*** Given information ***

import Summits.RiemannHypothesis.RiemannHypothesis.Theorems.WeilTwoPrimeDeflM80PBase
import Summits.RiemannHypothesis.RiemannHypothesis.Theorems.WeilTwoPrimeDeflM80PDataPE33
import Summits.RiemannHypothesis.RiemannHypothesis.Theorems.WeilTwoPrimeDeflM80PDataDnE18
import Literature.NumberTheory.LFunctions.WeilBlockRowsPZ
import Literature.NumberTheory.LFunctions.WeilBlockRowsFast
import HarnessLib

/-!
# Even-sector deflated two-prime certificate M80P: dominance of row 70 of `R = S''_even(κ') − UᵀU` (factored data)

`WeilCert.checkDomRowF` (linear-traversal form) with the materialized augmented block, the factored inverse `weilCertDeflM80PDnE/weilCertDeflM80PLsE` and the Bessel block, by `decide +kernel`, then `WeilCert.checkDomRowPZ_of_F`. Pure proof file.
-/

set_option linter.dupNamespace false

noncomputable section

namespace Summit.RiemannHypothesis.RiemannHypothesis.Theorems.EvenWinsBeyondArch

open Literature.NumberTheory.LFunctions

set_option maxHeartbeats 0 in
/-- Kernel check of the dominance of row 70 of `R` (even block, certificate M80P). [folklore] -/
theorem checkDomRowF0_70_weilCertDeflM80P :
    weilCertDeflM80PBase.checkDomRowF weilCertDeflM80PPmE weilCertDeflM80PDnE weilCertDeflM80PLsE weilCertDeflM80PHpE weilCertDeflM80PKappa' 0 70 = true := by
  decide +kernel

/-- Kernel check of the dominance of row 70 of `R` (factored data), from the fast row. [folklore] -/
theorem checkDomRowPZ0_70_weilCertDeflM80P :
    weilCertDeflM80PBase.checkDomRowPZ weilCertDeflM80PPmE weilCertDeflM80PDnE weilCertDeflM80PLsE weilCertDeflM80PHpE weilCertDeflM80PKappa' 0 70 = true :=
  WeilCert.checkDomRowPZ_of_F (by decide) checkDomRowF0_70_weilCertDeflM80P


end Summit.RiemannHypothesis.RiemannHypothesis.Theorems.EvenWinsBeyondArch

*** End of Given information ***

Please return every line of the records above that contains the word "true".

    weilCertDeflM80PBase.checkDomRowF weilCertDeflM80PPmE weilCertDeflM80PDnE weilCertDeflM80PLsE weilCertDeflM80PHpE weilCertDeflM80PKappa' 0 70 = true := by
    weilCertDeflM80PBase.checkDomRowPZ weilCertDeflM80PPmE weilCertDeflM80PDnE weilCertDeflM80PLsE weilCertDeflM80PHpE weilCertDeflM80PKappa' 0 70 = true :=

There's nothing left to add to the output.